吴亦可:“然后就没有然后了。他说我不了解你,也不了解他;还说你不缺朋友,他也不能要朋友。”
苻行舟有些意外地怔了怔,然后低低地笑了。
过了会儿还嫌不过瘾,干脆也不压嗓子,笑得开怀。
他对吴亦可说:“亦可呀亦可,瞧这话说的,我可真是太欣赏羽公子了——”
吴亦可:“……”
苻行舟已经沉浸在了自己的世界里。
他苻楼远会缺朋友吗?
当然不会。
这个“不会”,并不是说他的朋友很多,相反,能让苻将军真正当成朋友的很少,因为到了他的地位,他的心境,早已不需要再多的朋友。
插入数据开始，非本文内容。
import Summits.Ventures.YMGap.RobustBall.PlaquettePositivityOneLink
import Literature.MathematicalPhysics.QuantumFieldTheory.Balaban1983to89.MassGapDobrushinNoGo
import HarnessLib

/-!
# Venture YMGap, track ROBUST-BALL — plaquette positivity II: resampling a staple link

HONEST FRAMING. WHAT THIS IS: a venture file (cell `pub-ymgap`, track Y2, seat rb-p2 g3): LATTICE
statements about Wilson's `SU(N)` lattice gauge theory on `ℤ^d` (DLR description), valid at EVERY
`β ≥ 0`. WHAT IT IS NOT: nothing about the continuum limit, a spectral gap, or a Clay-sense mass gap.

Part II of three. CONTENT:
* geometry at the origin: the plaquette `p₀ = (0; 0,1)`, its first link `e₀ = (0,0)` and second link
  `f₀ = (ê₀, 1)`; a plaquette containing both `e₀` and `f₀` is `p₀` (`eq_origin_plaquette_of_mem`);
* resampling the variable at `f₀` by Haar measure turns the staple of `p₀` at `e₀` into `h · c(η)` and
  leaves every other staple at `e₀` unchanged, so the Haar average of the squared staple form is
  `∫ (rest)² + V₀ ≥ V₀` (`charVariance_le_integral_sq_update`);
* through the DLR kernel at `f₀` (density `≥ e^{-2βN #{p ∋ f₀}}`) and the kernel bound of part I at
  `e₀`, for every Gibbs measure `μ` of the Wilson specification at `β ≥ 0` (`G ≅ SU(N)`, `N ≥ 2`,
  `d ≥ 2`): **`∫ ∑_{p ∋ e₀} Re tr ρ(U_p) dμ ≥ β e^{-8(d-1)Nβ} V₀`** (`integral_sum_plaquetteObs_ge`;
  `#{p ∋ e} = 2(d-1)` is the tree's `card_plaquettesTouching_singleton`).

References: E. Seiler, LNP 159 (1982), §2; H.-O. Georgii (2011), Remark 1.24. Everything here is
proved; no definition, no named fact. [folklore]
-/

noncomputable section

open MeasureTheory Filter Topology Finset
open Literature.Probability.LatticeModels Literature.Probability.LatticeModels.DobrushinMetric
open Literature.MathematicalPhysics.QuantumLattice Literature.MathematicalPhysics.QuantumFieldTheory

namespace Summit.Ventures.YMGap.RobustBall

namespace PlaquettePositivity

/-! ### Part D — geometry of one plaquette at the origin and the resampling of a staple link -/

section Geometry

variable {d : ℕ} [NeZero d]

/-- The plaquette `p₀` at the origin of `ℤ^d` in the `(0,1)` plane (`d ≥ 2`). [folklore] -/
theorem fin_zero_lt_one (hd : 2 ≤ d) : (0 : Fin d) < 1 :=
  lt_of_le_of_ne (Fin.zero_le _) (TorusAreaLaw.fin_zero_ne_one hd)

variable {G : Type*} [Group G]

omit [NeZero d] in
/-- The staple links of a plaquette at one of its links are links of the plaquette. [folklore] -/
theorem stapleLinks_mem_plaquetteEdges (p : ZdPlaquette d)
    (x : Literature.MathematicalPhysics.QuantumLattice.ZdEdge d) (k : Fin 3) :
    stapleLinks p x k ∈ plaquetteEdges p := by
  rw [plaquetteEdges_eq]
  unfold stapleLinks
  split_ifs <;> fin_cases k <;> simp

/-- **Two links determine the plaquette**: a plaquette of `ℤ^d` containing both the link `(0, 0)`
and the link `(e₀, 1)` is the plaquette at the origin in the `(0,1)` plane. [folklore] -/
theorem eq_origin_plaquette_of_mem (hd : 2 ≤ d) (p : ZdPlaquette d)
    (h0 : ((0 : Literature.Probability.LatticeModels.Site d), (0 : Fin d)) ∈ plaquetteEdges p)
    (h1 : ((0 : Literature.Probability.LatticeModels.Site d) + Pi.single (0 : Fin d) 1, (1 : Fin d)) ∈
      plaquetteEdges p) :
    p = ((0 : Literature.Probability.LatticeModels.Site d), ⟨((0 : Fin d), (1 : Fin d)), fin_zero_lt_one hd⟩) := by
  have h01 : (0 : Fin d) ≠ 1 := TorusAreaLaw.fin_zero_ne_one hd
  obtain ⟨y, ⟨⟨i, j⟩, hij⟩⟩ := p
  simp only at hij
  have hj0 : j ≠ 0 := fun h => by rw [h] at hij; exact (Fin.not_lt_zero _ hij).elim
  simp only [plaquetteEdges, Finset.mem_insert, Finset.mem_singleton, Prod.mk.injEq, zero_add] at h0 h1
  -- single-coordinate facts in `ℤ^d`
  have hs0 : (Pi.single (0 : Fin d) (1 : ℤ) : Fin d → ℤ) 0 = 1 := by simp
  have hs1 : (Pi.single (1 : Fin d) (1 : ℤ) : Fin d → ℤ) 0 = 0 := by simp [h01]
  -- from `h0`: `i = 0` and (`y = 0` or `y + e_j = 0`)
  have hi : i = 0 := by
    rcases h0 with ⟨-, h⟩ | ⟨-, h⟩ | ⟨-, h⟩ | ⟨-, h⟩
    · exact h.symm
    · exact absurd h.symm hj0
    · exact h.symm
    · exact absurd h.symm hj0
  subst hi
  have hy : y = 0 ∨ y + Pi.single j 1 = 0 := by
    rcases h0 with ⟨h, -⟩ | ⟨-, h⟩ | ⟨h, -⟩ | ⟨-, h⟩
    · exact Or.inl h.symm
    · exact absurd h.symm hj0
    · exact Or.inr h.symm
    · exact absurd h.symm hj0
  -- from `h1`: `j = 1` and (`y + e_0 = e_0` or `y = e_0`)
  have hj : j = 1 ∧ (y + Pi.single (0 : Fin d) 1 = Pi.single (0 : Fin d) 1 ∨ y = Pi.single (0 : Fin d) 1) := by
    rcases h1 with ⟨-, h⟩ | ⟨h, h'⟩ | ⟨-, h⟩ | ⟨h, h'⟩
    · exact absurd h.symm h01
    · exact ⟨h'.symm, Or.inl h.symm⟩
    · exact absurd h.symm h01
    · exact ⟨h'.symm, Or.inr h.symm⟩
  obtain ⟨rfl, hy'⟩ := hj
  have hy0 : y = 0 := by
    rcases hy' with h | h
    · simpa using h
    · rcases hy with h' | h'
      · exact h'
      · exfalso
        rw [h] at h'
        have := congrFun h' 0
        simp only [Pi.add_apply, hs0, hs1, Pi.zero_apply] at this
        omega
  subst hy0
  rcases hy' with h | h
  · rfl
  · exfalso
    have := congrFun h 0
    simp only [Pi.zero_apply, hs0] at this
    omega

end Geometry

section Resample

variable {d N : ℕ} [NeZero d] {G : Type*} [Group G] [TopologicalSpace G] [IsTopologicalGroup G]
  [CompactSpace G] [MeasurableSpace G] [BorelSpace G] (ρ : G →* Matrix (Fin N) (Fin N) ℂ)

omit [NeZero d] [CompactSpace G] [MeasurableSpace G] [BorelSpace G] in
/-- The staple is a continuous function of the configuration. [folklore] -/
theorem continuous_staple (p : ZdPlaquette d) (x : Literature.MathematicalPhysics.QuantumLattice.ZdEdge d) :
    Continuous fun ω : LGConfig d G => staple p x ω := by
  unfold staple
  split_ifs <;> fun_prop

/-- **Resampling the staple link**: writing `p₀` for the origin plaquette in the `(0,1)` plane,
`e₀ = (0,0)` for its first link and `f₀ = (e₀, 1)` for its second link, replacing the variable at
`f₀` by `h` changes the staple of `p₀` at `e₀` to `h · c(η)` and no other staple at `e₀`, so the
Haar average over `h` of the squared staple form is `∫ (rest)² + V₀ ≥ V₀`. [folklore] -/
theorem charVariance_le_integral_sq_update (hρ : IsSpecialUnitaryModel ρ) (hN : 2 ≤ N) (hd : 2 ≤ d)
    (η : LGConfig d G) :
    PlaquetteLowerBound.charVariance ρ ≤
      ∫ h, ∫ g, (∑ p ∈ plaquettesTouching
          {plaqLink1 ((0 : Literature.Probability.LatticeModels.Site d), ⟨((0 : Fin d), (1 : Fin d)), fin_zero_lt_one hd⟩)},
        (ρ g * ρ (staple p
          (plaqLink1 ((0 : Literature.Probability.LatticeModels.Site d), ⟨((0 : Fin d), (1 : Fin d)), fin_zero_lt_one hd⟩))
          (Function.update η
            (plaqLink2 ((0 : Literature.Probability.LatticeModels.Site d), ⟨((0 : Fin d), (1 : Fin d)), fin_zero_lt_one hd⟩))
            h))).trace.re) ^ 2 ∂haarProbability G ∂haarProbability G := by
  haveI := IsSpecialUnitaryModel.secondCountableTopology ρ hρ
  set p₀ : ZdPlaquette d := ((0 : Literature.Probability.LatticeModels.Site d),
    ⟨((0 : Fin d), (1 : Fin d)), fin_zero_lt_one hd⟩) with hp₀
  set e₀ := plaqLink1 p₀ with he₀
  set f₀ := plaqLink2 p₀ with hf₀
  set T := plaquettesTouching {e₀} with hT
  have he₀' : e₀ = ((0 : Literature.Probability.LatticeModels.Site d), (0 : Fin d)) := rfl
  have hf₀' : f₀ = ((0 : Literature.Probability.LatticeModels.Site d) + Pi.single (0 : Fin d) 1, (1 : Fin d)) := rfl
  have hp₀T : p₀ ∈ T := by
    rw [hT, mem_plaquettesTouching_singleton, plaquetteEdges_eq]
    simp [he₀]
  -- the staple of `p₀` at `e₀` after the update
  set c : G := (η (plaqLink3 p₀))⁻¹ * (η (plaqLink4 p₀))⁻¹ with hc
  have hst0 : ∀ h : G, staple p₀ e₀ (Function.update η f₀ h) = h * c := by
    intro h
    unfold staple
    rw [if_pos rfl, Function.update_self,
      Function.update_of_ne (plaqLink2_ne_plaqLink3 p₀).symm,
      Function.update_of_ne (plaqLink2_ne_plaqLink4 p₀).symm, hc, mul_assoc]
  -- the other staples at `e₀` do not read `f₀`
  have hst : ∀ p ∈ T.erase p₀, ∀ h : G, staple p e₀ (Function.update η f₀ h) = staple p e₀ η := by
    intro p hp h
    obtain ⟨hne, hpT⟩ := Finset.mem_erase.1 hp
    refine staple_congr fun k => Function.update_of_ne ?_ _ _
    intro hk
    have hf : f₀ ∈ plaquetteEdges p := hk ▸ stapleLinks_mem_plaquetteEdges p e₀ k
    have he : e₀ ∈ plaquetteEdges p := by rw [hT, mem_plaquettesTouching_singleton] at hpT; exact hpT
    rw [he₀'] at he; rw [hf₀'] at hf
    exact hne (eq_origin_plaquette_of_mem hd p he hf)
  -- rewrite the staple form
  set A : G → ℝ := fun g => ∑ p ∈ T.erase p₀, (ρ g * ρ (staple p e₀ η)).trace.re with hA
  have hsum : ∀ h g : G, ∑ p ∈ T, (ρ g * ρ (staple p e₀ (Function.update η f₀ h))).trace.re =
      A g + (ρ (g * h * c)).trace.re := by
    intro h g
    rw [← Finset.add_sum_erase T _ hp₀T, hst0 h, add_comm, hA]
    simp only
    congr 1
    · exact Finset.sum_congr rfl fun p hp => by rw [hst p hp h]
    · rw [← map_mul, mul_assoc]
  simp_rw [hsum]
  -- swap the integrals and compute the inner one
  have hAc : Continuous A := by
    refine continuous_finsetSum _ fun p _ => ?_
    simp_rw [← map_mul]
    exact (continuous_trace_re ρ hρ.1).comp (continuous_id.mul continuous_const)
  have hFc : Continuous fun z : G × G => (A z.2 + (ρ (z.2 * z.1 * c)).trace.re) ^ 2 :=
    ((hAc.comp continuous_snd).add ((continuous_trace_re ρ hρ.1).comp
      ((continuous_snd.mul continuous_fst).mul continuous_const))).pow 2
  have hFi : Integrable (Function.uncurry fun h g : G => (A g + (ρ (g * h * c)).trace.re) ^ 2)
      ((haarProbability G).prod (haarProbability G)) :=
    hFc.integrable_of_hasCompactSupport (HasCompactSupport.of_compactSpace _)
  rw [integral_integral_swap hFi]
  simp_rw [integral_add_reTr_sq ρ hρ hN]
  have hi : Integrable (fun g : G => A g ^ 2) (haarProbability G) :=
    (hAc.pow 2).integrable_of_hasCompactSupport (HasCompactSupport.of_compactSpace _)
  rw [integral_add hi (integrable_const _)]
  have h0 : 0 ≤ ∫ g, A g ^ 2 ∂haarProbability G := integral_nonneg fun g => sq_nonneg _
  simp only [integral_const, probReal_univ, one_smul]
  linarith

end Resample

/-! ### Part E — the squared staple form as an observable; the two kernel bounds integrated -/

section Kernel

variable {d N : ℕ} [NeZero d] {G : Type*} [Group G] [TopologicalSpace G] [IsTopologicalGroup G]
  [CompactSpace G] [MeasurableSpace G] [BorelSpace G] [SecondCountableTopology G] [T2Space G]
  (ρ : G →* Matrix (Fin N) (Fin N) ℂ)

omit [NeZero d] [T2Space G] in
/-- The squared staple form `η ↦ ∫ (∑_{p ∋ e} Re tr(ρ(g) ρ(staple_p^e(η))))² dg` is a measurable
observable (a parametric Haar integral of a jointly continuous integrand). [folklore] -/
theorem measurable_integral_sq_sum (hρ : Continuous ρ) (e : Literature.MathematicalPhysics.QuantumLattice.ZdEdge d) :
    Measurable fun η : LGConfig d G =>
      ∫ g, (∑ p ∈ plaquettesTouching {e}, (ρ g * ρ (staple p e η)).trace.re) ^ 2 ∂haarProbability G := by
  have hF : Continuous fun z : LGConfig d G × G =>
      (∑ p ∈ plaquettesTouching {e}, (ρ z.2 * ρ (staple p e z.1)).trace.re) ^ 2 := by
    refine (continuous_finsetSum _ fun p _ => ?_).pow 2
    simp_rw [← map_mul]
    exact (continuous_trace_re ρ hρ).comp (continuous_snd.mul ((continuous_staple p e).comp continuous_fst))
  exact (hF.stronglyMeasurable.integral_prod_right' (ν := haarProbability G)).measurable

omit [NeZero d] [SecondCountableTopology G] [T2Space G] in
/-- Bounds `0 ≤ ∫ (staple form)² ≤ (N #{p ∋ e})²`. [folklore] -/
theorem integral_sq_sum_nonneg_le (hρu : ∀ g, ρ g ∈ Matrix.unitaryGroup (Fin N) ℂ)
    (e : Literature.MathematicalPhysics.QuantumLattice.ZdEdge d) (η : LGConfig d G) :
    0 ≤ ∫ g, (∑ p ∈ plaquettesTouching {e}, (ρ g * ρ (staple p e η)).trace.re) ^ 2 ∂haarProbability G ∧
      ∫ g, (∑ p ∈ plaquettesTouching {e}, (ρ g * ρ (staple p e η)).trace.re) ^ 2 ∂haarProbability G ≤
        ((plaquettesTouching {e}).card * N) ^ 2 := by
  refine ⟨integral_nonneg fun g => sq_nonneg _, ?_⟩
  have hb : ∀ g, (∑ p ∈ plaquettesTouching {e}, (ρ g * ρ (staple p e η)).trace.re) ^ 2 ≤
      ((plaquettesTouching {e}).card * N) ^ 2 := fun g => by
    have h := abs_sum_re_trace_staple_le ρ hρu e η g
    have h0 : 0 ≤ ((plaquettesTouching {e}).card : ℝ) * N := by positivity
    rw [← sq_abs]
    exact pow_le_pow_left₀ (abs_nonneg _) h 2
  calc ∫ g, (∑ p ∈ plaquettesTouching {e}, (ρ g * ρ (staple p e η)).trace.re) ^ 2 ∂haarProbability G
      ≤ ∫ _g, ((plaquettesTouching {e}).card * (N : ℝ)) ^ 2 ∂haarProbability G := by
        refine integral_mono_of_nonneg (ae_of_all _ fun g => sq_nonneg _) (integrable_const _)
          (ae_of_all _ hb)
    _ = ((plaquettesTouching {e}).card * N) ^ 2 := by simp

omit [NeZero d] [TopologicalSpace G] [IsTopologicalGroup G] [CompactSpace G] [MeasurableSpace G] [BorelSpace G]
  [SecondCountableTopology G] [T2Space G] in
/-- The boundary Wilson action of one link lies in `[0, 2N #{p ∋ f}]`. [folklore] -/
theorem wilsonBoundaryAction_singleton_mem (hρu : ∀ g, ρ g ∈ Matrix.unitaryGroup (Fin N) ℂ)
    (f : Literature.MathematicalPhysics.QuantumLattice.ZdEdge d) (U : LGConfig d G) :
    0 ≤ wilsonBoundaryAction ρ {f} U ∧
      wilsonBoundaryAction ρ {f} U ≤ 2 * N * (plaquettesTouching {f}).card := by
  unfold wilsonBoundaryAction
  have hterm : ∀ p ∈ plaquettesTouching {f},
      0 ≤ (N : ℝ) - plaquetteObs ρ p.1 p.2.1.1 p.2.1.2 U ∧
        (N : ℝ) - plaquetteObs ρ p.1 p.2.1.1 p.2.1.2 U ≤ 2 * N := fun p _ => by
    have h := abs_re_trace_le_of_mem_unitaryGroup (hρu (plaquetteHolonomyZd U p.1 p.2.1.1 p.2.1.2))
    simp only [plaquetteObs]
    constructor <;> linarith [(abs_le.1 h).1, (abs_le.1 h).2]
  constructor
  · exact Finset.sum_nonneg fun p hp => (hterm p hp).1
  · calc ∑ p ∈ plaquettesTouching {f}, ((N : ℝ) - plaquetteObs ρ p.1 p.2.1.1 p.2.1.2 U)
        ≤ ∑ _p ∈ plaquettesTouching {f}, (2 * (N : ℝ)) := Finset.sum_le_sum fun p hp => (hterm p hp).2
      _ = 2 * N * (plaquettesTouching {f}).card := by rw [Finset.sum_const, nsmul_eq_mul]; ring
他缺的,是一个能让一成不变、如同淡水的生活,变得多姿新奇的,可爱又可怕的对手。
羽公子能要朋友吗?
自然也是不能的。
因为在这场博弈里,他若交了朋友,交了心,那就不再是一个可怕又可敬的猎物,而是温顺忠心、为人牵神的一个再普通不过的猎犬了。
在一个全是举目无亲的地方,这种交心是致命的。
——没有交心的朋友,生活可能会变得艰难。
但没有可爱的对手,生活必定会变得索然无味。
征服这样可爱的对手,其过程之滋味,必定美妙无比。
“这样的人,王爷竟然亲自送到我面前,真是,真是……”
心里爽得不行的苻将军半天没找到形容词,最后把吴亦可没碰过的那杯茶也喝了,道:“以茶代酒,感谢祖坟冒的青烟!”
被“感谢祖坟冒青烟”的吴亦可:“……”
罢,罢,你们两只疯狗爱咋咋地,不想再多嘴。
沧桑的吴亦可沧桑道:“楼远,禾三儿还在照顾婴儿,我得赶紧回去,省的他一不小心做蠢事。”
苻行舟想也不想地就赶人,说,医好羽公子就赶紧走吧。
吴亦可沧桑地走了。
他想,衣不如新,人不如个戏。
罢了,还是去听禾三儿“啦啦啦”吧,好过这儿神仙打仗。